When a scoped API key with a filter condition is used along with a search query that has its own filter, Typesense combines them in this format:
(request_filter) && (scoped_api_key_filter)
Notice specifically the parentheses and the &&-ing of the filters with spaces.
For example:
- If your scoped API key has this condition embedded:
{"filter_by":"country: AU"} - And your search request includes:
filter_by=title:hold - The final filter string becomes:
(title:hold) && (country: AU)
The rule.filter_by field in your override definition should exactly be the string in #3 above for the curation rule to be triggered for the given filter and Scoped API key.
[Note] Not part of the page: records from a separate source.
import Summits.CriticalPhenomena.PercolationContinuityZ3.Theorems.PercNearOneGluingAdditiveGluingGoodStepOneBond
import HarnessLib

/-! # Crux `PercNearOneGluing.AdditiveGluing` (stmt-CriticalPhenomena-4576), line `subuniform-dead-pocket-maximum` —
# the inductive step `stub_goodStep` reduced to a ONE-PAIR GLUING STEP (siege attempt k8)

Helper file for the crux skeleton `Cruxes/AdditiveGluing/Lines/subuniform-dead-pocket-maximum.lean`
(stubs `stub_lemma5AnyRelay`, `stub_goodBase` landed; `stub_goodStep` = Kozma–Nitzan's good-quadruple
inequality, arXiv:2401.12397 §3.2 p. 12, made inductive — open).  Lands `--supports stmt-CriticalPhenomena-4576`.

## Content

Write `μ_w = prodBernoulli w`, `τ_w(a) = μ_w(a ↔ b)` and, for a selection `sel`,
`LHS_w(sel) = μ_w(o ↔ A, o ↮ b) + Σ_{W ∋ o, W ∩ A = ∅} μ_w(C(o) = W) · μ_w((sel W ↔ b in Wᶜ)ᶜ)`
(the left side of the registered stub; `GOOD(w, A, o, b)` says `LHS_w(sel) ≤ t` whenever
`1 − t ≤ τ_w` on `A`).

1. **One-bond calculus** (`goodStep_real_decomp`, `goodStep_lhs_affine`): for a pair `e = s(o, y)` at the
   observer, `μ_w(S) = (1 − w e) μ_{w[e↦0]}(S) + (w e) μ_{w[e↦1]}(S)` for every event `S`, and
   `LHS_w(sel)` is affine in `w e` with the same endpoint values (the factors `μ((sel W ↔ b in Wᶜ)ᶜ)`,
   `o ∈ W`, do not see `e`).  Tools: `real_inter_closed_eq` (Negative/EdgeDeletion), the glue
   pushforward `stub_gluePushforward`, `prodBernoulli_map_sdiff_singleton`.
2. **Reduction** (`goodStep_of_glueStep`): the registered signature of `stub_goodStep` follows from the
   GLUING STEP
     `GlueStep`: for `w` with `w s(o,x) = 0` (`x ∉ A`, `x ≠ o`), `a₀ ∈ A` minimising `τ_w` over `A`,
     `GOOD(w, A, o, b)` and GOOD for every weight function with fewer positive-degree vertices:
     `LHS_{w[s(o,x) ↦ 1]}(sel) ≤ 1 − τ_{w[s(o,x) ↦ 1]}(a₀)` for every selection `sel`
   (goodness of the quadruple with `x` glued onto `o`, measured AGAINST THE OLD MINIMISER `a₀`),
   by induction on the number of low neighbours of `o`: closing one low pair `e` gives a good `w[e↦0]`
   (induction / landed base `stub_goodBase` + `stub_lemma5AnyRelay`), and since `LHS` and `τ(a₀)` are
   affine in `w e`, the two endpoint inequalities (`GOOD(w[e↦0])` at level `1 − τ_{w[e↦0]}(a₀)` and
   `GlueStep`) interpolate to `LHS_w(sel) ≤ 1 − τ_w(a₀) ≤ t`.

So the open inductive step is equivalent-in-practice to `GlueStep` ("DG1" in the siege notes): exact
partition-DP numerics (n ≤ 7 locally, adversarial hill-climbs incl. bounded weights) found no violation of
`GlueStep`; its infimum `0` is approached only on the degenerate locus where the observer is glued to the
worst relay — the same locus where `AdditiveGluing` itself is tight.  `GlueStep` is NOT proved here.
No new definitions; the hypothesis is displayed in full.
-/

namespace Summit.CriticalPhenomena.PercolationContinuityZ3.Theorems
# Retrieve a curation set item
Retrieving a curation set item associated with a given collection.
# Definition
GET ${TYPESENSE_HOST}/curation_sets/:name/items/:id
# List all curation set items
Listing all curation set items associated with a given curation_set.
# Definition
GET ${TYPESENSE_HOST}/curation_sets/:name/items
# Delete a curation set item
Deleting a curation set item associated with a given collection.
# Definition
DELETE ${TYPESENSE_HOST}/curation_sets/:name/items/:id
# Migration from old overrides API
Automatic Migration
All existing override rules from previous versions have been automatically migrated to the new curation sets format. Each collection's override rules are now stored in a curation set with the same name as the collection, postfixed by *_curations_index (e.g. products_curations_index).
# Key differences
API Endpoints:
- Old:
/collections/{collection}/overrides/* - New:
/curation_sets/*
- Old:
Data Structure:
- Old: Direct override objects
- New: Curation sets containing arrays of curation items
Collection Association:
- Old: Overrides were directly associated with collections
- New: Curation sets are linked to collections via the
curation_setsfield
Search Usage:
- Old: Overrides were automatically applied based on collection association
- New: Curation sets can be dynamically specified in search parameters in addition to collection-linked sets
# Example of migrated data
Before (v29 and earlier):
{
"id": "customize-apple",
"excludes": [
{
"id": "287"
}
],
"includes": [
{
"id": "422",
"position": 1
},
{
"id": "54",
"position": 2
}
],
"rule": {
"match": "exact",
"query": "apple"
}
}
After (v30):
{
"name": "curated_products",
"items": [
{
"id": "customize-apple",
"excludes": [
{
"id": "287"
}
],
"includes": [
{
"id": "422",
"position": 1
},
{
"id": "54",
"position": 2
},
],
"rule": {
"match": "exact",
"query": "apple"
}
}
]
}
The new API provides better organization, reusability across collections, and more flexible search-time curation application.